DETERMINATION THAT THE ACT IS NOT AN ACT ATTRACTING THE EXPEDITED PROCEDURE

Tribunal:  Helen Shurven, Member

Place:  Perth

Date:  26 September 2019

Catchwords:  Native title – future act – proposed grant of exploration licence – expedited procedure objection application – whether act is likely to interfere substantially with the carrying on of community or social activities – whether act is likely to interfere with sites of particular significance – whether act is likely to involve major disturbance to land or waters – expedited procedure does not apply

Legislation:Aboriginal Heritage Act 1972 (WA) ss 5, 17, 18

Native Title Act 1993 (Cth) ss 29, 31, 32, 237

Mining Act 1978 (WA) s 66

Mining Regulations 1981 (WA) r 20

Cases:Dann v Western Australia [1997] FCA 332; (1997) 74 FCR 391

Kevin Allen and Others (Njamal) v Oakover Gold Pty Ltd and another [2017] NNTTA 24 (Njamal v Oakover)
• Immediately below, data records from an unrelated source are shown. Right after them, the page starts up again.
import Summits.Langlands.Langlands.Theorems.PhantomRMYoshidaResiduallyYoshidaLiftingRibetNonsplitLattice
import Summits.Langlands.Langlands.Theorems.PhantomRMYoshidaResiduallyYoshidaLiftingRealisedClassSelmer
import Summits.Langlands.Langlands.Theorems.PhantomRMYoshidaResiduallyYoshidaLiftingAnchorOfSameClass
import Summits.Langlands.Langlands.Theorems.PhantomRMYoshidaResiduallyYoshidaLiftingDefs
import HarnessLib

/-!
# The anchor is DISCHARGED on Selmer-rank-one data (stub `stub_selmerAnchorRel_of_rankOne`, K2) — line `sector-klingen-split`,
# crux `ResiduallyYoshidaLifting` (stmt-Langlands-13639)

Lead prover-line-stmt-Langlands-13639-c4-0 (continuation c4, cycle 2, skeleton rev 11, 2026-08-17).

The open anchor stub R1c-rel (`stub_selmerAnchorRel`) asks that every non-trivial residual class `[B] ∈ H¹(ℚ, Hom(σ̄′, σ̄))` realised by an
`Sh`-point be realised by an AUTOMORPHIC Klingen-shape point.  Rev 6 (c3, p148691) discharged it on CYCLIC fibres — all classes realised by
irreducible `Sh`-points projectively equal — with `ρ₁ := ρ₀`, the crux's own automorphic anchor; but that hypothesis quantified over
REALISERS.  With R1(b) complete (K3 `stub_realisedClassSelmer`, p160559: a realised class is a GREENBERG–SELMER cocycle — 1-cocycle, locally
constant, unramified wherever the point is, Greenberg at `p`) the hypothesis becomes one on the residual pair and a finite set of places only:

**Theorem (`stub_selmerAnchorRel_of_rankOne`).**  Admissible fibre (`σ̄, σ̄′` irreducible, non-conjugate, `det σ̄ = det σ̄′ = ε̄⁻¹`), anchor
`ρ₀` (irreducible, `Sh`, `Aut`), `B` not a coboundary, realised by an `Sh`-point `ρ`; `S` a set of places outside which `ρ` and `ρ₀` are
unramified.  If the non-coboundary Greenberg–Selmer cocycles with ramification inside `S` are pairwise projectively equal modulo
coboundaries (the RANK-ONE regime of Berger–Klosin (Math. Ann. 355, 2013) §10: `dim_k H¹_Gr,S(ℚ, Hom(σ̄′, σ̄)) = 1`, in cocycle language), then the anchor
stub's conclusion holds for `B` with `ρ₁ := ρ₀`.

Proof: Ribet R1a (p142340) gives a non-trivial class `B₀` realised by `ρ₀`; K3 makes `B₀` and `B` Greenberg–Selmer cocycles with
ramification inside `S`; rank one gives `B = c B₀ + δX`; p148691 (`stub_anchorOfSameClass`) realises `B` by `ρ₀` itself.
Refs: Berger–Klosin, *On deformation rings of residually reducible Galois representations and R = T theorems*, Math. Ann. 355 (2013) §10;
Skinner–Wiles 1999 §2.  Everything used is proved in the tree.
-/

noncomputable section

open scoped MatrixGroups Matrix

set_option linter.dupNamespace false
set_option autoImplicit false

namespace Summit.Langlands.Langlands.Cruxes.ResiduallyYoshidaLifting.SectorKlingenSplit.Fibre

open IsDedekindDomain Filter
open Literature.NumberTheory.GaloisRepresentations Literature.NumberTheory.Automorphic
open Summit.Langlands.Langlands.Cruxes.ResiduallyYoshidaLifting.YoshidaDivisorSelmerCount

/-- **Registered statement `stub_selmerAnchorRel_of_rankOne`** (crux stmt-Langlands-13639, line `sector-klingen-split`, skeleton rev 11):
THE ANCHOR IS DISCHARGED ON SELMER-RANK-ONE DATA — see the module docstring. [cite: BergerKlosin2012, §10] -/
theorem stub_selmerAnchorRel_of_rankOne :
    ∀ (p : ℕ) [Fact p.Prime], p ≠ 2 → ∀ (k : Type) [Field k] [CharP k p] [IsAlgClosed k]
    [TopologicalSpace k] [DiscreteTopology k] (red : Valued.integer (PadicAlgCl p) →+* k)
    (σ σ' : FramedGaloisRep ℚ k 2) (hcpt : isCompact_glFiniteIntegralLevel 4 ℚ) (ι : PadicAlgCl p ≃+* ℂ)
    (ρ₀ ρ : FramedGaloisRep ℚ (PadicAlgCl p) 4) (B : Field.absoluteGaloisGroup ℚ → Matrix (Fin 2) (Fin 2) k)
    (S : Set (HeightOneSpectrum (NumberField.RingOfIntegers ℚ))),
    σ.toGaloisRep.IsIrreducible → σ'.toGaloisRep.IsIrreducible → DetC p k σ σ' →
    (¬ ∃ g : GL (Fin 2) k, ∀ x, g * σ x * g⁻¹ = σ' x) →
    ρ₀.toGaloisRep.IsIrreducible → Sh p k red σ σ' ρ₀ → Aut p hcpt ι ρ₀ →
    (¬ ∃ X : Matrix (Fin 2) (Fin 2) k, ∀ g, B g = (σ g).val * X - X * (σ' g).val) →
    Sh p k red σ σ' ρ →
    (∃ (P : GL (Fin 4) (PadicAlgCl p))
        (rint : Field.absoluteGaloisGroup ℚ →* GL (Fin 4) (Valued.integer (PadicAlgCl p))) (h : GL (Fin 4) k),
        (∀ g, Matrix.GeneralLinearGroup.map (Valued.integer (PadicAlgCl p)).subtype (rint g) = P⁻¹ * ρ g * P) ∧
        (∀ g, (Matrix.GeneralLinearGroup.map red (rint g)).val =
          h.val * Matrix.reindex finSumFinEquiv finSumFinEquiv
            (Matrix.fromBlocks (σ g).val (B g) 0 (σ' g).val) * (h⁻¹).val)) →
    (∀ v ∉ S, ρ.IsUnramifiedAt v ∧ ρ₀.IsUnramifiedAt v) →
    (∀ B₁ B₂ : Field.absoluteGaloisGroup ℚ → Matrix (Fin 2) (Fin 2) k,
      (∀ g g', B₁ (g * g') = (σ g).val * B₁ g' + B₁ g * (σ' g').val) →
      (∀ g g', B₂ (g * g') = (σ g).val * B₂ g' + B₂ g * (σ' g').val) →
      IsLocallyConstant B₁ → IsLocallyConstant B₂ →
      (∀ v ∉ S, ∀ 𝔓 ∈ v.primesAbove, ∀ i ∈ 𝔓.inertia (Field.absoluteGaloisGroup ℚ), B₁ i = 0 ∧ B₂ i = 0) →
      (∀ v : HeightOneSpectrum (NumberField.RingOfIntegers ℚ), ((p : ℕ) : NumberField.RingOfIntegers ℚ) ∈ v.asIdeal →
        (∃ (X₀ : Matrix (Fin 2) (Fin 2) k) (x₁ y₁ : Fin 2 → k), x₁ ≠ 0 ∧ y₁ ≠ 0 ∧
          (∀ τ ∈ absInertia (v.adicCompletion ℚ),
            (σ (absGaloisRestrict ℚ (v.adicCompletion ℚ) τ)).val *ᵥ x₁ = x₁) ∧
          (∀ τ ∈ absInertia (v.adicCompletion ℚ),
            (σ' (absGaloisRestrict ℚ (v.adicCompletion ℚ) τ)).val *ᵥ y₁ = y₁) ∧
          ∀ τ ∈ absInertia (v.adicCompletion ℚ),
            (B₁ (absGaloisRestrict ℚ (v.adicCompletion ℚ) τ) -
              ((σ (absGaloisRestrict ℚ (v.adicCompletion ℚ) τ)).val * X₀ -
                X₀ * (σ' (absGaloisRestrict ℚ (v.adicCompletion ℚ) τ)).val)) *ᵥ y₁ = 0) ∧
        (∃ (X₀ : Matrix (Fin 2) (Fin 2) k) (x₁ y₁ : Fin 2 → k), x₁ ≠ 0 ∧ y₁ ≠ 0 ∧
          (∀ τ ∈ absInertia (v.adicCompletion ℚ),
            (σ (absGaloisRestrict ℚ (v.adicCompletion ℚ) τ)).val *ᵥ x₁ = x₁) ∧
          (∀ τ ∈ absInertia (v.adicCompletion ℚ),
            (σ' (absGaloisRestrict ℚ (v.adicCompletion ℚ) τ)).val *ᵥ y₁ = y₁) ∧
          ∀ τ ∈ absInertia (v.adicCompletion ℚ),
            (B₂ (absGaloisRestrict ℚ (v.adicCompletion ℚ) τ) -
              ((σ (absGaloisRestrict ℚ (v.adicCompletion ℚ) τ)).val * X₀ -
                X₀ * (σ' (absGaloisRestrict ℚ (v.adicCompletion ℚ) τ)).val)) *ᵥ y₁ = 0)) →
      (¬ ∃ X : Matrix (Fin 2) (Fin 2) k, ∀ g, B₁ g = (σ g).val * X - X * (σ' g).val) →
      (¬ ∃ X : Matrix (Fin 2) (Fin 2) k, ∀ g, B₂ g = (σ g).val * X - X * (σ' g).val) →
      ∃ (c : kˣ) (X : Matrix (Fin 2) (Fin 2) k), ∀ g, B₂ g = (c : k) • B₁ g + ((σ g).val * X - X * (σ' g).val)) →
    ∃ ρ₁ : FramedGaloisRep ℚ (PadicAlgCl p) 4, ρ₁.toGaloisRep.IsIrreducible ∧ Aut p hcpt ι ρ₁ ∧
      (∃ c : ℕ, (c : ZMod (p - 1)) = 1 ∧
        (∃ ν : Field.absoluteGaloisGroup ℚ → PadicAlgCl p, ρ₁.IsSymplecticWithMultiplierFun ν) ∧
        ∀ v : HeightOneSpectrum (NumberField.RingOfIntegers ℚ), ((p : ℕ) : NumberField.RingOfIntegers ℚ) ∈ v.asIdeal →
          ρ₁.IsGreenbergOrdinaryOfShapeAt v ![0, 0, c, c] ∧ ρ₁.IsResiduallyDistinguishedAt v ![0, 0, c, c]) ∧
      ∃ (P : GL (Fin 4) (PadicAlgCl p))
        (rint : Field.absoluteGaloisGroup ℚ →* GL (Fin 4) (Valued.integer (PadicAlgCl p))) (h : GL (Fin 4) k),
        (∀ g, Matrix.GeneralLinearGroup.map (Valued.integer (PadicAlgCl p)).subtype (rint g) = P⁻¹ * ρ₁ g * P) ∧
        (∀ g, (Matrix.GeneralLinearGroup.map red (rint g)).val =
          h.val * Matrix.reindex finSumFinEquiv finSumFinEquiv
            (Matrix.fromBlocks (σ g).val (B g) 0 (σ' g).val) * (h⁻¹).val) := by
  intro p _ hp k _ _ _ _ _ red σ σ' hcpt ι ρ₀ ρ B S hσ hσ' hdet hnc hρ₀ hSh₀ hA₀ hB hSh hreal hS hrank
  obtain ⟨P, rint, h, hP, hred⟩ := hreal
  -- Ribet (R1a) for the anchor: a non-trivial class `B₀` realised by `ρ₀`
  obtain ⟨P₀, rint₀, h₀, B₀, hP₀, hred₀, hB₀⟩ :=
    Ribet.stub_ribetNonsplitLattice p k red σ σ' ρ₀ hσ hσ' hnc hρ₀ hSh₀.2.2
  -- both realised classes are Greenberg–Selmer cocycles (K3)
  obtain ⟨hcoc₀, hlc₀, hur₀, hgr₀⟩ := Fibre.stub_realisedClassSelmer p hp k red σ σ' ρ₀ P₀ rint₀ h₀ B₀ hdet hSh₀ hP₀ hred₀
  obtain ⟨hcoc, hlc, hur, hgr⟩ := Fibre.stub_realisedClassSelmer p hp k red σ σ' ρ P rint h B hdet hSh hP hred
  -- rank one: `B` is projectively equal to `B₀` modulo coboundaries
  obtain ⟨c, X, hcX⟩ := hrank B₀ B hcoc₀ hcoc hlc₀ hlc
    (fun v hv 𝔓 h𝔓 i hi => ⟨hur₀ v (hS v hv).2 𝔓 h𝔓 i hi, hur v (hS v hv).1 𝔓 h𝔓 i hi⟩)
    (fun v hv => ⟨hgr₀ v hv, hgr v hv⟩) hB₀ hB
  -- the anchor realises every class projectively equal to its own (p148691)
  exact stub_anchorOfSameClass p hp k red σ σ' hcpt ι ρ₀ B₀ B hρ₀ hSh₀ hA₀ ⟨P₀, rint₀, h₀, hP₀, hred₀⟩ ⟨c, X, hcX⟩

end Summit.Langlands.Langlands.Cruxes.ResiduallyYoshidaLifting.SectorKlingenSplit.Fibre

end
Kevin Allen & Others on behalf of Nyamal #1 v Peter Romeo Gianni and Another [2019] NNTTA 70 (Nyamal #1 v Gianni)

Little & Others v Oriole Resources Pty Ltd [2005] FCAFC 243; (2005) 146 FCR 576 (Little v Oriole)

Marputu Aboriginal Corporation RNTBC (INC 8085) v Peter Romeo Gianni [2019] NNTTA 18 (Marputu v Gianni)

Silver v Northern Territory of Australia [2002] NNTTA 18; (2002) 169 FLR 1 (Silver v Northern Territory)

Ward v Western Australia [1996] FCA 1452; (1996) 69 FCR 208

Yindjibarndi Aboriginal Corporation RNTBC v FMG Pilbara Pty Ltd and Another [2014] NNTTA 8 (Yindjibarndi Aboriginal Corporation v FMG Pilbara)

Representative of the     Ashley Truscott, Arma Legal

native title party              

Representatives of the     Wanjie Song, State Solicitor’s Office

Government party           Matthew Smith, Department of Mines, Industry Regulation and Safety

Representative of the     Denis Hawtin, Director, Bushwin Pty Ltd

grantee party                   

REASONS FOR DETERMINATION

  1. This is a decision about whether the expedited procedure applies to the grant of exploration licence E46/1263 (the licence) to Bushwin Pty Ltd (Bushwin). In their public notice, the State of Western Australia included a statement that they consider the grant is an act attracting the expedited procedure under the Native Title Act 1993 (Cth) (the Act). All references to sections of legislation in this determination are to the Act unless otherwise stated.

  2. Under s 237, the grant of the licence will only be an act attracting the expedited procedure if it is not likely to:

    ·interfere directly with the community or social activities of the holders of native title in relation to the licence area (s 237(a));

    ·interfere with areas or sites of particular significance, in accordance with their traditions, to those holders (s 237(b)); and

    ·involve, or create rights whose exercise is likely to involve, major disturbance to any part of the licence area (s 237(c)).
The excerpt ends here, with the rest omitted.